The Sci-Hub Surprise: A Lesson in AI Psychology
One of the most fascinating interactions was when I wanted to add a feature to download missing papers. My models are quite sensitive to intellectual property concerns, so when I initially made a vague request about “downloading papers from Sci-Hub,” the model politely declined.
Fair enough. But then I re-phrased my request. I asked it to “use the Sci-Hub API to download files for academic papers given a DOI.” This time, it worked perfectly.
The model’s safety training likely triggered on the general concept of “downloading papers,” which could be interpreted as piracy. But the more specific, technical instruction to “use an API” was seen as a standard coding task. It’s a subtle but powerful lesson in how to navigate the ethical guardrails of these systems.
Choosing Your AI Teammate
For this project, I primarily relied on Claude 4.0 Sonnet and Gemini 2.5 Pro. Both are incredibly powerful, but I found they had different strengths.
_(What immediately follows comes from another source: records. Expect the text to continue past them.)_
/-!
# Structure tensors on the Boolean cube: exterior algebra, Clifford algebra, Rees family

Topic `Literature/Computability/AlgebraicComplexity`. Definition item `defn-exteriorTensor`
(wanted by route `MatrixMultiplication/HenselReesLifting`, items
`stmt-MatrixMultiplication-3849 … 3857`, which inline all four tensors below verbatim as lambdas
over `Finset (Fin n)`).

All tensors are coordinate 3-tensors `Finset (Fin n) → Finset (Fin n) → Finset (Fin n) → K` on the
`2^n`-point Boolean cube (basis `e_S`, `S ⊆ {0, …, n-1}`), with the index convention of
`matMulTensor` / `structureTensor` (`GroupAlgebraTensor.lean`): **output coordinate first**,
`t U S T =` coefficient of `e_U` in the product `e_S · e_T`.

## Content

* `crossInversions S T = inv(S,T) = #{(s,t) ∈ S × T : t < s}` — the number of order inversions
  of the concatenation of the increasing enumerations of `S` and `T`; Artin's sign
  `∏_{s ∈ S, t ∈ T} (s,t)` (with `(s,t) = +1` if `s ≤ t`, `-1` if `s > t`) is `(-1)^{inv(S,T)}`
  (Artin 1957/1988, Ch. V §4, p. 186). API: `crossInversions_eq_sum_left/right`,
  `crossInversions_insert_left`, `crossInversions_singleton_left`, `crossInversions_le`.
* `exteriorTensor K n` — `T_{Λ_n}(U,S,T) = [S ∩ T = ∅][U = S ∪ T] (-1)^{inv(S,T)}`: the structure
  tensor of the exterior algebra `Λ(K^n)` in the basis `e_S = e_{s_1} ∧ ⋯ ∧ e_{s_k}`
  (`s_1 < ⋯ < s_k`) (Brand–Dell–Husfeldt 2018, §2.1: `e_I ∧ e_J = 0` if `I ∩ J ≠ ∅`, else
  `(-1)^{sgn(I,J)} e_{I ∪ J}` with `sgn(I,J)` the sign of the permutation sorting the concatenation;
  Artin's formula with `A_i² = 0`). **PROVED faithful**: `structureTensor_basis_exteriorAlgebra` —
  for every basis `b` of a `K`-module `M` indexed by `Fin n`, the structure tensor
  (`structureTensor`, BCS 1997, Def. (14.17)) of `ExteriorAlgebra K M` in Mathlib's basis
  `b.ExteriorAlgebra : Basis (Finset (Fin n)) K (ExteriorAlgebra K M)` IS `exteriorTensor K n`
  (via the multiplication table `basis_exteriorAlgebra_mul`).
* `cliffordTensor K n` — `T_{Cl_n}(U,S,T) = [U = S Δ T] (-1)^{inv(S,T)}`: the structure tensor of
  the Clifford algebra `C(V)` of an `n`-dimensional quadratic space with orthonormal basis
  `A_1, …, A_n`, `A_i² = 1`, in Artin's basis `e_S = A_{s_1} ∘ ⋯ ∘ A_{s_k}`:
  `e_S ∘ e_T = ∏_{s∈S,t∈T} (s,t) · ∏_{i ∈ S∩T} A_i² · e_{S+T}`, `S + T` the symmetric difference
  (Artin 1988, Ch. V §4, p. 186; Garling 2011, §5.1, proof of Prop. 5.1.1: `e_C e_D = ± e_{CΔD}`).
* `reesCliffordTensor K n` — `T_t(U,S,T) = [U = S Δ T] t^{|S ∩ T|} (-1)^{inv(S,T)}` over `K⟦t⟧`:
  Artin's formula for the orthogonal basis with `A_i² = t` for all `i`, i.e. the structure tensor
  of the Clifford algebra of the quadratic module `(K⟦t⟧^n, t·(x_1² + ⋯ + x_n²))`; its fibre at
  `t = 0` is `T_{Λ_n}` (`constantCoeff_reesCliffordTensor`) and the sum of its coefficients
  (value at `t = 1`) is `T_{Cl_n}` (`sum_coeff_reesCliffordTensor`; entries are the monomials
  `T_{Cl_n}(U,S,T) · t^{|S∩T|}`, `coeff_reesCliffordTensor`). Remark (not formalised): with
  `t = ε²`, `T_{ε²}(U,S,T) = ε^{|S|+|T|-|U|} T_{Cl_n}(U,S,T)`, i.e. `T_{ε²}` is `T_{Cl_n}` written
  in the rescaled basis `ε^{|S|} e_S` — a one-parameter family of the kind by which
  Bläser–Lysikov 2016, §2.3 define the algebraic degeneration `Λ_n = gr Cl_n ⊴ Cl_n`.
* `dualNumberTensor K n` — `T_{D_n}(U,S,T) = [S ∩ T = ∅][U = S ∪ T]`: Artin's formula with
  `A_i² = 0` and all signs `+1`, the structure tensor of the commutative algebra
  `D_n = K[x_1,…,x_n]/(x_1²,…,x_n²) = (K[x]/x²)^{⊗ n}` in the monomial basis `x_S = ∏_{i∈S} x_i`;
  over any `K` with `-1 = 1` (e.g. `ZMod 2`) it coincides with `T_{Λ_n}`
  (`exteriorTensor_zmod_two`; Brand–Dell–Husfeldt 2018, §4.2, Prop. 13: in characteristic two
  `Λ(F^k) ≅ F[ℤ_2^k]`) and with `T_{Cl_n}` cut down to disjoint pairs
  (`ite_disjoint_cliffordTensor_zmod_two`).
* Bookkeeping wanted by the route: `rfl` bridges to the inlined lambdas (`exteriorTensor_eq`,
  `cliffordTensor_eq`, `reesCliffordTensor_eq`, `dualNumberTensor_eq`); extension of scalars along
  a ring homomorphism fixes all four (`exteriorTensor_map`, `cliffordTensor_map`,
  `reesCliffordTensor_map`, `dualNumberTensor_map`; entries are `0`, `±1`, `± t^k`);
  `exteriorTensor_eq_ite_cliffordTensor` (`T_{Λ_n}` is `T_{Cl_n}` restricted to disjoint pairs);
  units and generators (`e_∅` is a two-sided unit, `A_i ∘ A_i = 1` in `Cl_n`, `e_i ∧ e_i = 0`,
  `A_i ∘ A_j = -A_j ∘ A_i`).

## Sources

* E. Artin, *Geometric Algebra*, Interscience 1957 / Wiley Classics 1988 (held:
  `book:artin1988-geometric-algebra`), Ch. V §4 "The Clifford algebra", pp. 186–188: the basis
  `e_S` (`S ⊆ {1,…,n}`), the product formula `e_S ∘ e_T = ∏(s,t) · ∏_{i∈S∩T} A_i² · e_{S+T}`, its
  associativity, `e_∅` the unit, `A_i ∘ A_i = A_i²`, `A_i ∘ A_j + A_j ∘ A_i = 0`. [Artin1988]
* D. J. H. Garling, *Clifford Algebras: An Introduction*, LMS Student Texts 78, CUP 2011 (held),
  §5.1, Prop. 5.1.1 and its proof (`e_C e_D = 0` or `± e_{CΔD}`). [Garling2011]
* C. Brand, H. Dell, T. Husfeldt, *Extensor-coding*, STOC 2018, arXiv:1804.09448, §2.1 (concrete
  definition of `Λ(F^k)` on the basis `e_I`), §4.2 Prop. 13 (characteristic two).
  [BrandDellHusfeldt2018]
* M. Bläser, V. Lysikov, *On degeneration of tensors and algebras*, MFCS 2016, arXiv:1606.04253,
  §2.2–2.3 (degenerations via one-parameter families). [BlaserLysikov2016]
* P. Bürgisser, M. Clausen, M. A. Shokrollahi, *Algebraic Complexity Theory*, Springer 1997,
  Def. (14.17) (structural tensor of an algebra). [BurgisserClausenShokrollahi1997]

## Design choices

* Index type `Finset (Fin n)` and the literal shape of the `if … then … else` bodies are those of
  the route items, so that `exteriorTensor ℂ n`, `cliffordTensor ℂ n`, `reesCliffordTensor ℂ n`,
  `dualNumberTensor (ZMod 2) n` unfold to the inlined lambdas by `rfl` (the `_eq` lemmas); the
  decidability instances are Mathlib's (`Finset.decidableDisjoint`, `DecidableEq (Finset _)`,
  `Fin.decLt`), as in the route file.
* Scalars: `CommRing K` for the signed tensors (the route uses `ℂ`, `ZMod 2`, the valuation ring of
  `Q̄_2`, `PowerSeries ℂ`); `CommSemiring K` for `dualNumberTensor`; `crossInversions` needs no
  scalars.
  The Rees tensor takes its values in `PowerSeries K` (the route's `PowerSeries ℂ`), although its
  entries are monomials, because the route takes ranks over `ℂ⟦t⟧`.
* Mathlib has `ExteriorAlgebra`, its `Finset`-indexed basis `Module.Basis.ExteriorAlgebra` with the
  multiplication rule `ExteriorAlgebra.basis_mul_of_disjoint` (sign of `permOfDisjoint`), and
  `CliffordAlgebra Q`, but no coordinate structure tensors and no `Finset`-indexed basis of a
  Clifford algebra; the exterior table is proved against Mathlib here (through the tree's
  `ι_mul_basisExteriorAlgebra`, `FermionOperators.lean`), the Clifford and Rees tables are vendored
  as printed by Artin (his associativity proof, Ch. V §4, is not formalised here).
* NOT here (route items, not literature): `Cl_{2k} ≅ M_{2^k}` at tensor level
  (`CliffordMatrixModel`), rank bounds for `T_{D_n}` (`SpecialFibreSolved`), any (border) rank or
  asymptotic-rank statement about these tensors.
-/

noncomputable section
import Summits.Ventures.CertifiedManyBodySolver.Theorems.CovHg1201M19bPatchAdapters
import HarnessLib

/-!
# Theorems/CovHg1201M19bStubAdapters.lean — SEGMENT-SHAPED adapters for the REGISTERED STUBS of route `CovHg1201M19b`

Supports **stmt-Ventures-26186 `PatchLeftEdge`** (registered stubs `stub_leftEdge_lowU : LeftEdgeLowU` = the left-edge bundle on `U′ ∈ [7/2, 5]`,
`stub_leftEdge_highU : LeftEdgeHighU` on `U′ ∈ [5, 44/5]`; PEN g18 BC3 skeleton v2, evidence 2026-08-28T06:45:39Z) and **stmt-Ventures-26187 `PatchBottom`**
(stubs `stub_bottom_nHigh : BottomNHigh` = `n ∈ [9/10, 183/200]`, `stub_bottom_nLow : BottomNLow` = `n ∈ [87/100, 9/10]`). The stub Props live in the skeleton,
not in the tree, so the theorems below conclude their UNFOLDED bodies with the segment ends as parameters — a stub worker closes a stub by
`theorem stub_leftEdge_lowU : LeftEdgeLowU := covHg1201M19b_leftEdgeSegment_of_boxRow (U₁ := 7/2) (U₂ := 5) …` (one `exact`), given:

* a `boxdual/0` TREE CELL `SquareTTPrimeCorrOrbitLowerBoxRow ![U₁, −27/50, n₁] ![U₂, −27/50, n₂] cap r univ (box 2 7) (−X₀(−27/50; Uo))` (hubbard-box-eng-3
  `Rows/DopedTLCorrBox`, emitted by `boxdual.leannodes` from the U-SEGMENT read of record — captain RULING C-S1 2026-08-28T06:37:47Z; runner hubbard-cov-hg1201-sdp-2;
  vertices = its own-slot corner legs A7o2 / A5 / A44o5), its cap DISCHARGED on the cell, and `−r ≤ 0.5166800` ⇒ the left-edge bundle on `[U₁, U₂] × [n₁, n₂]`
  at EVERY slot `σ ∈ [−27/50, −13/25]` (`covHg1201M19b_leftEdgeSegment_of_boxRow`; corner-objective family version `…_of_cornerObjective`);
* the bottom analogue on a density segment: cell `![7/2, −27/50, n₁] ![7/2, −13/25, n₂]` ⇒ the bottom bundle on `n ∈ [n₁, n₂]` (`covHg1201M19b_bottomSegment_of_boxRow`;
  `…_of_cornerObjective`) — `BottomNHigh` = `(n₁, n₂) = (9/10, 183/200)`, `BottomNLow` = `(87/100, 9/10)`.
Requirement `0 ≤ n₁`, `n₂ ≤ 183/200` (the state-free inner-END read `≥ −0.5152137` of hubbard-cov-hg1201-box-2 is typed up to the box's top filling).

All PROVED; zero solve, no definition, no claim node, no `sorry`. HONEST FRAMING: obligation-shape adapters, CONDITIONAL on box rows no certificate supplies yet;
wording class (xx1): certified stiffness CEILINGS on a downfolded box = CONTROL / CALIBRATION + labelled heuristic; «content» = below `0.98 ×` the kinematic MAJORANT
word, no suppression below free fermions claimed (interim bar rule); a ceiling never speaks to the presence of superconductivity; not a `T_c` or phase sentence;
NO stub, NO item, NO rung leaf is proved here.

Cell `pub/hubbard-obs` (LADDER-HUBBARD MO-S2, D-0154 (1)(C) Hg-1201), seat `hubbard-cov-hg1201-box-1` (`prover-hubbard-cov-hg1201-box-1-0`; S1 U-segment reader owner).
References: T. Koma, H. Tasaki, J. Stat. Phys. 76 (1994) 745, §1 [KomaTasaki1994]; D. J. Scalapino, S. R. White, S.-C. Zhang, PRB 47 (1993) 7995, §II
[ScalapinoWhiteZhang1993]; S. Boyd, L. Vandenberghe, *Convex Optimization* (2004) §5.9 [BoydVandenberghe2004].
-/

noncomputable section

namespace Summit.Ventures.CertifiedManyBodySolver.Theorems

open Real Set NonemptyInterval Filter Topology
open Summit.Ventures.CertifiedManyBodySolver.Observables
open Summit.Ventures.CertifiedManyBodySolver.Downfold
open Summit.Ventures.CertifiedManyBodySolver.Certificates
open Summit.Ventures.CertifiedManyBodySolver
open Literature.MathematicalPhysics.QuantumLattice Literature.MathematicalPhysics.QuantumLattice.ThermodynamicLimit
open Literature.Probability.LatticeModels
open Matrix HubbardWave0
open scoped BigOperators ComplexOrder

/-! ## §1 Left-edge U-SEGMENT bundles (the `LeftEdgeLowU` / `LeftEdgeHighU` stub shapes, segment ends free) -/

/-- **Left-edge bundle on a `U`-segment `[U₁, U₂]` and density segment `[n₁, n₂] ⊆ [0, 183/200]` FROM CORNER-OBJECTIVE READS**: per `n ∈ [n₁, n₂]` and
`U′ ∈ [U₁, U₂]` an orbit-lower value `vL n U′` for `−X₀(−27/50, U′)` on the class at `(−27/50, U′, n)`, with `−vL n U′ ≤ 0.5166800` ⇒ the target-slot bundle at
EVERY `σ ∈ [−27/50, −13/25]` (the body of `LeftEdgeLowU` at `(U₁, U₂, n₁, n₂) = (7/2, 5, 87/100, 183/200)`, of `LeftEdgeHighU` at `(5, 44/5, 87/100, 183/200)`).
[cite: KomaTasaki1994, §1] [cite: ScalapinoWhiteZhang1993, §II] -/
theorem covHg1201M19b_leftEdgeSegment_of_cornerObjective {U₁ U₂ n₁ n₂ : ℝ} (hn₁ : 0 ≤ n₁) (hn₂ : n₂ ≤ 183 / 200) (vL : ℝ → ℝ → ℝ)
    (hL : ∀ n ∈ Set.Icc n₁ n₂, ∀ U' ∈ Set.Icc U₁ U₂,
      ∀ (ω : InfVolFermionState 2) (Ls : ℕ → ℕ) (ψ : ∀ L, Fock (Orb (FermionTorus 2 L))),
      Tendsto Ls atTop atTop →
      (∀ j, IsGroundStateInSector (hubbardTorusTT' (Ls j) 1 (-27 / 50) U') (rectN n (Ls j)) 0 (ψ (Ls j))) →
      (∀ j, star (ψ (Ls j)) ⬝ᵥ ψ (Ls j) = 1) → ω.IsTorusLimitOf ψ Ls →
      vL n U' ≤ ((Finset.univ : Finset (DihedralGroup 4)).card : ℝ)⁻¹ * ∑ g ∈ (Finset.univ : Finset (DihedralGroup 4)),
        (ω.expect (d4ShiftSet g 0 (box 2 7)) (fermionEmbed (PolySite.d4Emb g 0 (box 2 7)) (-oddMomentObsTT (-27 / 50) U' 0))).re)
    (hcL : ∀ n ∈ Set.Icc n₁ n₂, ∀ U' ∈ Set.Icc U₁ U₂, -vL n U' ≤ (5166800 / 10000000 : ℝ)) :
    ∀ n ∈ Set.Icc n₁ n₂, ∀ σ ∈ Set.Icc (-27 / 50 : ℝ) (-13 / 25), ∀ U' ∈ Set.Icc U₁ U₂,
      ∀ (ω : InfVolFermionState 2) (Ls : ℕ → ℕ) (ψ : ∀ L, Fock (Orb (FermionTorus 2 L))),
      Tendsto Ls atTop atTop →
      (∀ j, IsGroundStateInSector (hubbardTorusTT' (Ls j) 1 (-27 / 50) U') (rectN n (Ls j)) 0 (ψ (Ls j))) →
      (∀ j, star (ψ (Ls j)) ⬝ᵥ ψ (Ls j) = 1) → ω.IsTorusLimitOf ψ Ls →
      -(5166800 / 10000000 : ℝ) ≤ ((Finset.univ : Finset (DihedralGroup 4)).card : ℝ)⁻¹ * ∑ g ∈ (Finset.univ : Finset (DihedralGroup 4)),
        (ω.expect (d4ShiftSet g 0 (box 2 7)) (fermionEmbed (PolySite.d4Emb g 0 (box 2 7)) (-oddMomentObsTT σ U' 0))).re := by
  intro n hn σ hσ U' hU' ω Ls ψ hLs hψ h1 hω
  have hn0 : 0 ≤ n := hn₁.trans hn.1
  have hn' : n ≤ 183 / 200 := hn.2.trans hn₂
  have hn2 : n < 2 := by linarith
  have hKQc : -(-((43731 / 90112 : ℝ) * n / 2 + ((9 / 11 : ℝ) * 0.3123804228 + 2 / 11 * 0.2068368242))) ≤
      (5166800 / 10000000 : ℝ) := by
    rw [neg_neg]
    have h := hg1201_innerKinematicReading_le hn'
    push_cast at h
    linarith
  have hchord := orbitLower_slot_chord_of_two_endObjectives hω.isTranslationInvariant U' (by norm_num : (-27 / 50 : ℝ) < -13 / 25) hσ
    (hL n hn U' hU' ω Ls ψ hLs hψ h1 hω)
    (orbitMean_neg_oddMomentTT_lam_zero_ge_kinematic_of_gs (-13 / 25) U' (-27 / 50) U' halfBathtub_m13o25_chordLevel_le
      hn0 hn2 ω Ls ψ hLs hψ h1 hω)
  obtain ⟨ha, hb, hab⟩ := hg1201_patch_slotWeights hσ
  have hprice := neg_convexComb_le_of_neg_le ha hb hab (hcL n hn U' hU') hKQc
  linarith

/-- **Left-edge bundle on `[U₁, U₂] × [n₁, n₂]` FROM ONE U-SEGMENT BOX ROW** (router order `(U, t′, n)`; cell degenerate in `t′ = −27/50`): the tree cell
`SquareTTPrimeCorrOrbitLowerBoxRow ![U₁, −27/50, n₁] ![U₂, −27/50, n₂] cap r univ Λ₇ (−X₀(−27/50; Uo))`, cap discharged, `−r ≤ 0.5166800` ⇒ the bundle at every
slot. Stub usage: `stub_leftEdge_lowU := covHg1201M19b_leftEdgeSegment_of_boxRow (U₁ := 7/2) (U₂ := 5) (n₁ := 87/100) (n₂ := 183/200) (by norm_num) (by norm_num) Uo hrow hcap hr`.
[cite: BoydVandenberghe2004, §5.9] [cite: KomaTasaki1994, §1] -/
theorem covHg1201M19b_leftEdgeSegment_of_boxRow {U₁ U₂ n₁ n₂ : ℝ} (hn₁ : 0 ≤ n₁) (hn₂ : n₂ ≤ 183 / 200)
    {cap : (Fin 3 → ℝ) → ℝ} {r : ℚ} (Uo : ℝ)
    (hrow : SquareTTPrimeCorrOrbitLowerBoxRow ![U₁, -27 / 50, n₁] ![U₂, -27 / 50, n₂] cap r Finset.univ (box 2 7)
      (-oddMomentObsTT (-27 / 50) Uo 0))
    (hcap : ∀ θ ∈ Set.Icc (![U₁, -27 / 50, n₁] : Fin 3 → ℝ) ![U₂, -27 / 50, n₂], energyDensityTT' 1 (θ 1) (θ 0) (θ 2) ≤ cap θ)
    (hr : -((r : ℚ) : ℝ) ≤ (5166800 / 10000000 : ℝ)) :
    ∀ n ∈ Set.Icc n₁ n₂, ∀ σ ∈ Set.Icc (-27 / 50 : ℝ) (-13 / 25), ∀ U' ∈ Set.Icc U₁ U₂,
      ∀ (ω : InfVolFermionState 2) (Ls : ℕ → ℕ) (ψ : ∀ L, Fock (Orb (FermionTorus 2 L))),
      Tendsto Ls atTop atTop →
      (∀ j, IsGroundStateInSector (hubbardTorusTT' (Ls j) 1 (-27 / 50) U') (rectN n (Ls j)) 0 (ψ (Ls j))) →
      (∀ j, star (ψ (Ls j)) ⬝ᵥ ψ (Ls j) = 1) → ω.IsTorusLimitOf ψ Ls →
      -(5166800 / 10000000 : ℝ) ≤ ((Finset.univ : Finset (DihedralGroup 4)).card : ℝ)⁻¹ * ∑ g ∈ (Finset.univ : Finset (DihedralGroup 4)),
        (ω.expect (d4ShiftSet g 0 (box 2 7)) (fermionEmbed (PolySite.d4Emb g 0 (box 2 7)) (-oddMomentObsTT σ U' 0))).re := by
  refine covHg1201M19b_leftEdgeSegment_of_cornerObjective hn₁ hn₂ (fun _ _ => ((r : ℚ) : ℝ))
    (fun n hn U' hU' ω Ls ψ hLs hψ h1 hω => ?_) (fun n hn U' hU' => hr)
  rw [covHg1201_neg_oddMomentObsTT_lam_zero_label (-27 / 50) U' Uo]
  exact covHg1201_boxRow_orbitLower_at hrow hcap (covHg1201_vec3_mem_Icc hU'.1 hU'.2 le_rfl le_rfl hn.1 hn.2) ω Ls ψ hLs hψ h1 hω

/-! ## §2 Bottom t′-SEGMENT bundles on a density segment (the `BottomNHigh` / `BottomNLow` stub shapes) -/

/-- **Bottom bundle at `U = 7/2` on a density segment `[n₁, n₂] ⊆ [0, 183/200]` FROM CORNER-OBJECTIVE READS**: per `n ∈ [n₁, n₂]` and source
`s ∈ [−27/50, −13/25]` an orbit-lower value `vB n s` for `−X₀(−27/50, 7/2)` on the class at `(s, 7/2, n)`, `−vB n s ≤ 0.5166800` ⇒ the target-slot bottom bundle at
every `σ ∈ [−27/50, −13/25]`, `s ∈ [−27/50, σ]` (the body of `BottomNHigh` at `(n₁, n₂) = (9/10, 183/200)`, of `BottomNLow` at `(87/100, 9/10)`).
[cite: KomaTasaki1994, §1] [cite: ScalapinoWhiteZhang1993, §II] -/
theorem covHg1201M19b_bottomSegment_of_cornerObjective {n₁ n₂ : ℝ} (hn₁ : 0 ≤ n₁) (hn₂ : n₂ ≤ 183 / 200) (vB : ℝ → ℝ → ℝ)
    (hB : ∀ n ∈ Set.Icc n₁ n₂, ∀ s ∈ Set.Icc (-27 / 50 : ℝ) (-13 / 25),
      ∀ (ω : InfVolFermionState 2) (Ls : ℕ → ℕ) (ψ : ∀ L, Fock (Orb (FermionTorus 2 L))),
      Tendsto Ls atTop atTop →
      (∀ j, IsGroundStateInSector (hubbardTorusTT' (Ls j) 1 s (7 / 2)) (rectN n (Ls j)) 0 (ψ (Ls j))) →
      (∀ j, star (ψ (Ls j)) ⬝ᵥ ψ (Ls j) = 1) → ω.IsTorusLimitOf ψ Ls →
      vB n s ≤ ((Finset.univ : Finset (DihedralGroup 4)).card : ℝ)⁻¹ * ∑ g ∈ (Finset.univ : Finset (DihedralGroup 4)),
        (ω.expect (d4ShiftSet g 0 (box 2 7)) (fermionEmbed (PolySite.d4Emb g 0 (box 2 7)) (-oddMomentObsTT (-27 / 50) (7 / 2) 0))).re)
    (hcB : ∀ n ∈ Set.Icc n₁ n₂, ∀ s ∈ Set.Icc (-27 / 50 : ℝ) (-13 / 25), -vB n s ≤ (5166800 / 10000000 : ℝ)) :
    ∀ n ∈ Set.Icc n₁ n₂, ∀ σ ∈ Set.Icc (-27 / 50 : ℝ) (-13 / 25), ∀ s ∈ Set.Icc (-27 / 50 : ℝ) σ,
      ∀ (ω : InfVolFermionState 2) (Ls : ℕ → ℕ) (ψ : ∀ L, Fock (Orb (FermionTorus 2 L))),
      Tendsto Ls atTop atTop →
      (∀ j, IsGroundStateInSector (hubbardTorusTT' (Ls j) 1 s (7 / 2)) (rectN n (Ls j)) 0 (ψ (Ls j))) →
      (∀ j, star (ψ (Ls j)) ⬝ᵥ ψ (Ls j) = 1) → ω.IsTorusLimitOf ψ Ls →
      -(5166800 / 10000000 : ℝ) ≤ ((Finset.univ : Finset (DihedralGroup 4)).card : ℝ)⁻¹ * ∑ g ∈ (Finset.univ : Finset (DihedralGroup 4)),
        (ω.expect (d4ShiftSet g 0 (box 2 7)) (fermionEmbed (PolySite.d4Emb g 0 (box 2 7)) (-oddMomentObsTT σ (7 / 2) 0))).re := by
  intro n hn σ hσ s hs ω Ls ψ hLs hψ h1 hω
  have hn0 : 0 ≤ n := hn₁.trans hn.1
  have hn' : n ≤ 183 / 200 := hn.2.trans hn₂
  have hn2 : n < 2 := by linarith
  have hsI : s ∈ Set.Icc (-27 / 50 : ℝ) (-13 / 25) := ⟨hs.1, hs.2.trans hσ.2⟩
  have hKQc : -(-((43731 / 90112 : ℝ) * n / 2 + ((9 / 11 : ℝ) * 0.3123804228 + 2 / 11 * 0.2068368242))) ≤
      (5166800 / 10000000 : ℝ) := by
    rw [neg_neg]
    have h := hg1201_innerKinematicReading_le hn'
    push_cast at h
    linarith
  have hchord := orbitLower_slot_chord_of_two_endObjectives hω.isTranslationInvariant (7 / 2) (by norm_num : (-27 / 50 : ℝ) < -13 / 25) hσ
    (hB n hn s hsI ω Ls ψ hLs hψ h1 hω)
    (orbitMean_neg_oddMomentTT_lam_zero_ge_kinematic_of_gs (-13 / 25) (7 / 2) s (7 / 2) halfBathtub_m13o25_chordLevel_le
      hn0 hn2 ω Ls ψ hLs hψ h1 hω)
  obtain ⟨ha, hb, hab⟩ := hg1201_patch_slotWeights hσ
  have hprice := neg_convexComb_le_of_neg_le ha hb hab (hcB n hn s hsI) hKQc
  linarith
In my experience, Claude felt a bit more robust for the back-and-forth of debugging. At one point, Gemini got stuck in a repetitive loop trying to fix a bug. I switched over to Claude with the same context, and it identified the root cause and implemented a fix almost immediately. However, both models were instrumental in getting the project done. Your mileage may vary, and it’s great to have options.
The Future is Fun
I had a blast building this plugin. I could multitask, watch YouTube, or just let my mind wander while my AI partner churned out code.
I don’t think AI will replace experienced engineers anytime soon. Instead, it’s going to supercharge them. The more experience you have, the better you are at guiding the AI, spotting its mistakes, and leveraging its strengths. It changes the job from being a bricklayer to being an architect. And honestly, it’s a lot more fun. Let’s go get the vibe!